▶ _Saved entries_
/-- **(5.25) + (5.26) COMBINED — dropping an exponentially small summand**: for a finite family `Y_c` with
`|Y_c| ≤ K` a.e. and one member `|Y_{c₀}| ≤ ε ≤ K` (print: `Y_{c₀} = Ψ₃χ = H′^{(l)}χ_b^□`,
`ε = s₁Ab^{D+2d}e^{−ϰb^{3/2}/8}` by (5.24); the others `Ψ₁χ, Ψ₂χ` with `K = s₂Ab^{D+2d}`), the `k`-th truncated
expectation of the full sum and of the sum WITHOUT `Y_{c₀}` differ by at most
`|ι|^k·(Σ_{π ∈ 𝒫(k)} (|π| − 1)!)·ε·K^{k−1}` — (5.25) expands both over colourings (`truncExp_sum_eq_sum_ursellOf`), the
difference is the sum over the colourings USING `c₀` («the third term» of (5.25), `k₃ > 0`), each bounded by
`abs_ursellOf_moment_le_of_hits`, and there are at most `|ι|^k` of them: print's
`|Σ_{k₃>0} 𝓔^T_{z_{Γ₁}}(Ψ₁χ,Ψ₂χ,Ψ₃χ;k₁,k₂,k₃) k!/(k₁!k₂!k₃!)| ≦ s₃(s₁Ab^{D+2d})^k e^{−(ϰ/8)b^{3/2}}` (5.26).
[cite: BenfattoEtAl1978, (5.25)–(5.26) p.157] -/
theorem abs_truncExp_sum_sub_truncExp_sum_ne_le [Nonempty σ] {Y : ι → Ω → ℝ} {K ε : ℝ} {c₀ c₁ : ι}
    (hc₁ : c₁ ≠ c₀) (hYm : ∀ c, AEStronglyMeasurable (Y c) μ) (hK : ∀ c, ∀ᵐ ω ∂μ, |Y c ω| ≤ K)
    (hε : ∀ᵐ ω ∂μ, |Y c₀ ω| ≤ ε) (hε0 : 0 ≤ ε) (hεK : ε ≤ K) :
    |truncExp (fun ω => ∑ c, Y c ω) μ (Fintype.card σ) -
        truncExp (fun ω => ∑ c : {c // c ≠ c₀}, Y c.1 ω) μ (Fintype.card σ)| ≤
      (Fintype.card ι : ℝ) ^ Fintype.card σ *
        ((∑ π ∈ setPartitions (univ : Finset σ), ((π.card - 1)! : ℝ)) * (ε * K ^ (Fintype.card σ - 1))) := by
  haveI : Nonempty ι := ⟨c₀⟩
  haveI : Nonempty {c // c ≠ c₀} := ⟨⟨c₁, hc₁⟩⟩
  set g : (σ → ι) → ℝ := fun f => ursellOf (fun P : Finset σ => ∫ ω, ∏ j ∈ P, Y (f j) ω ∂μ) univ with hg
  have h1 : truncExp (fun ω => ∑ c, Y c ω) μ (Fintype.card σ) = ∑ f : σ → ι, g f :=
    truncExp_sum_eq_sum_ursellOf (σ := σ) (μ := μ) hYm hK
  have h2 : truncExp (fun ω => ∑ c : {c // c ≠ c₀}, Y c.1 ω) μ (Fintype.card σ) =
      ∑ f' : σ → {c // c ≠ c₀}, g (fun j => (f' j).1) :=
    truncExp_sum_eq_sum_ursellOf (σ := σ) (μ := μ) (Y := fun c : {c // c ≠ c₀} => Y c.1)
      (fun c => hYm c.1) (fun c => hK c.1)
  rw [h1, h2, ← sum_filter_forall_ne_eq c₀ g,
    ← Finset.sum_filter_add_sum_filter_not univ (fun f : σ → ι => ∀ j, f j ≠ c₀) g, add_sub_cancel_left]
  have hterm : ∀ f ∈ univ.filter (fun f : σ → ι => ¬∀ j, f j ≠ c₀),
      |g f| ≤ (∑ π ∈ setPartitions (univ : Finset σ), ((π.card - 1)! : ℝ)) * (ε * K ^ (Fintype.card σ - 1)) := by
    intro f hf
    obtain ⟨j₀, hj₀⟩ : ∃ j, f j = c₀ := by
      simpa using (Finset.mem_filter.1 hf).2
    exact abs_ursellOf_moment_le_of_hits hK hε hε0 hεK f hj₀
  refine (Finset.abs_sum_le_sum_abs _ _).trans ((Finset.sum_le_sum hterm).trans ?_)
  rw [Finset.sum_const, nsmul_eq_mul]
  have hB : 0 ≤ (∑ π ∈ setPartitions (univ : Finset σ), ((π.card - 1)! : ℝ)) * (ε * K ^ (Fintype.card σ - 1)) :=
    mul_nonneg (apriori_nonneg _) (mul_nonneg hε0 (pow_nonneg (hε0.trans hεK) _))
  refine mul_le_mul_of_nonneg_right ?_ hB
  calc ((univ.filter (fun f : σ → ι => ¬∀ j, f j ≠ c₀)).card : ℝ) ≤ ((univ : Finset (σ → ι)).card : ℝ) := by
        exact_mod_cast Finset.card_filter_le _ _
    _ = (Fintype.card ι : ℝ) ^ Fintype.card σ := by
        rw [Finset.card_univ, Fintype.card_fun]
        push_cast
        rfl

/-- **(5.26) FOR PRINT'S THREE PIECES** `Ψ₁χ, Ψ₂χ, Ψ₃χ` of (5.23): with `|Ψ₁χ|, |Ψ₂χ| ≤ K` and `|Ψ₃χ| ≤ ε ≤ K` a.e. under
`P̄(dz_□|z_{Γ₁})`, `|𝓔^T((Ψ₁+Ψ₂+Ψ₃)χ; k) − 𝓔^T((Ψ₁+Ψ₂)χ; k)| ≤ 3^k·(Σ_{π ∈ 𝒫(k)} (|π| − 1)!)·ε·K^{k−1}`: the first two
terms of (5.25) are `𝓔^T((Ψ₁+Ψ₂)χ; k)` (the colourings by `{1, 2}`), the third is bounded by (5.26).
[cite: BenfattoEtAl1978, (5.25)–(5.26) p.157] -/
theorem eq526_three [Nonempty σ] {X₁ X₂ X₃ : Ω → ℝ} {K ε : ℝ}
    (h₁m : AEStronglyMeasurable X₁ μ) (h₂m : AEStronglyMeasurable X₂ μ) (h₃m : AEStronglyMeasurable X₃ μ)
    (h₁K : ∀ᵐ ω ∂μ, |X₁ ω| ≤ K) (h₂K : ∀ᵐ ω ∂μ, |X₂ ω| ≤ K) (h₃ε : ∀ᵐ ω ∂μ, |X₃ ω| ≤ ε)
    (hε0 : 0 ≤ ε) (hεK : ε ≤ K) :
    |truncExp (fun ω => X₁ ω + X₂ ω + X₃ ω) μ (Fintype.card σ) -
        truncExp (fun ω => X₁ ω + X₂ ω) μ (Fintype.card σ)| ≤
      3 ^ Fintype.card σ *
        ((∑ π ∈ setPartitions (univ : Finset σ), ((π.card - 1)! : ℝ)) * (ε * K ^ (Fintype.card σ - 1))) := by
  set Y : Fin 3 → Ω → ℝ := ![X₁, X₂, X₃] with hY
  have hYm : ∀ c, AEStronglyMeasurable (Y c) μ := fun c => by
    fin_cases c
    · simpa [hY] using h₁m
    · simpa [hY] using h₂m
    · simpa [hY] using h₃m
  have hYK : ∀ c, ∀ᵐ ω ∂μ, |Y c ω| ≤ K := fun c => by
    fin_cases c
    · simpa [hY] using h₁K
    · simpa [hY] using h₂K
    · simpa [hY] using h₃ε.mono fun ω hω => hω.trans hεK
  have hε : ∀ᵐ ω ∂μ, |Y 2 ω| ≤ ε := by simpa [hY] using h₃ε
  have h := abs_truncExp_sum_sub_truncExp_sum_ne_le (σ := σ) (c₀ := (2 : Fin 3)) (c₁ := 0) (by decide)
    hYm hYK hε hε0 hεK
  have hsum3 : (fun ω => ∑ c, Y c ω) = fun ω => X₁ ω + X₂ ω + X₃ ω := by
    funext ω
    simp [hY, Fin.sum_univ_three]
  have hsum2 : (fun ω => ∑ c : {c : Fin 3 // c ≠ 2}, Y c.1 ω) = fun ω => X₁ ω + X₂ ω := by
    funext ω
    rw [← Finset.sum_subtype (univ.filter fun c : Fin 3 => c ≠ 2) (p := fun c : Fin 3 => c ≠ 2) (fun c => by simp)
      (fun c => Y c ω)]
    have hset : (univ.filter fun c : Fin 3 => c ≠ 2) = {0, 1} := by decide
    rw [hset, Finset.sum_pair (by decide)]
    simp [hY]
  rw [hsum3, hsum2] at h
  simpa using h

▶ _Task_
Set the entries down again exactly, beginning with their first line and ending with the line that contains "(fun c => hYm c.1) (fun c => hK c.1)"; omit all other lines.

▶ _Exercise output_
/-- **(5.25) + (5.26) COMBINED — dropping an exponentially small summand**: for a finite family `Y_c` with
`|Y_c| ≤ K` a.e. and one member `|Y_{c₀}| ≤ ε ≤ K` (print: `Y_{c₀} = Ψ₃χ = H′^{(l)}χ_b^□`,
`ε = s₁Ab^{D+2d}e^{−ϰb^{3/2}/8}` by (5.24); the others `Ψ₁χ, Ψ₂χ` with `K = s₂Ab^{D+2d}`), the `k`-th truncated
expectation of the full sum and of the sum WITHOUT `Y_{c₀}` differ by at most
`|ι|^k·(Σ_{π ∈ 𝒫(k)} (|π| − 1)!)·ε·K^{k−1}` — (5.25) expands both over colourings (`truncExp_sum_eq_sum_ursellOf`), the
difference is the sum over the colourings USING `c₀` («the third term» of (5.25), `k₃ > 0`), each bounded by
`abs_ursellOf_moment_le_of_hits`, and there are at most `|ι|^k` of them: print's
`|Σ_{k₃>0} 𝓔^T_{z_{Γ₁}}(Ψ₁χ,Ψ₂χ,Ψ₃χ;k₁,k₂,k₃) k!/(k₁!k₂!k₃!)| ≦ s₃(s₁Ab^{D+2d})^k e^{−(ϰ/8)b^{3/2}}` (5.26).
[cite: BenfattoEtAl1978, (5.25)–(5.26) p.157] -/
theorem abs_truncExp_sum_sub_truncExp_sum_ne_le [Nonempty σ] {Y : ι → Ω → ℝ} {K ε : ℝ} {c₀ c₁ : ι}
    (hc₁ : c₁ ≠ c₀) (hYm : ∀ c, AEStronglyMeasurable (Y c) μ) (hK : ∀ c, ∀ᵐ ω ∂μ, |Y c ω| ≤ K)
    (hε : ∀ᵐ ω ∂μ, |Y c₀ ω| ≤ ε) (hε0 : 0 ≤ ε) (hεK : ε ≤ K) :
    |truncExp (fun ω => ∑ c, Y c ω) μ (Fintype.card σ) -
        truncExp (fun ω => ∑ c : {c // c ≠ c₀}, Y c.1 ω) μ (Fintype.card σ)| ≤
      (Fintype.card ι : ℝ) ^ Fintype.card σ *
        ((∑ π ∈ setPartitions (univ : Finset σ), ((π.card - 1)! : ℝ)) * (ε * K ^ (Fintype.card σ - 1))) := by
  haveI : Nonempty ι := ⟨c₀⟩
  haveI : Nonempty {c // c ≠ c₀} := ⟨⟨c₁, hc₁⟩⟩
  set g : (σ → ι) → ℝ := fun f => ursellOf (fun P : Finset σ => ∫ ω, ∏ j ∈ P, Y (f j) ω ∂μ) univ with hg
  have h1 : truncExp (fun ω => ∑ c, Y c ω) μ (Fintype.card σ) = ∑ f : σ → ι, g f :=
    truncExp_sum_eq_sum_ursellOf (σ := σ) (μ := μ) hYm hK
  have h2 : truncExp (fun ω => ∑ c : {c // c ≠ c₀}, Y c.1 ω) μ (Fintype.card σ) =
      ∑ f' : σ → {c // c ≠ c₀}, g (fun j => (f' j).1) :=
    truncExp_sum_eq_sum_ursellOf (σ := σ) (μ := μ) (Y := fun c : {c // c ≠ c₀} => Y c.1)
      (fun c => hYm c.1) (fun c => hK c.1)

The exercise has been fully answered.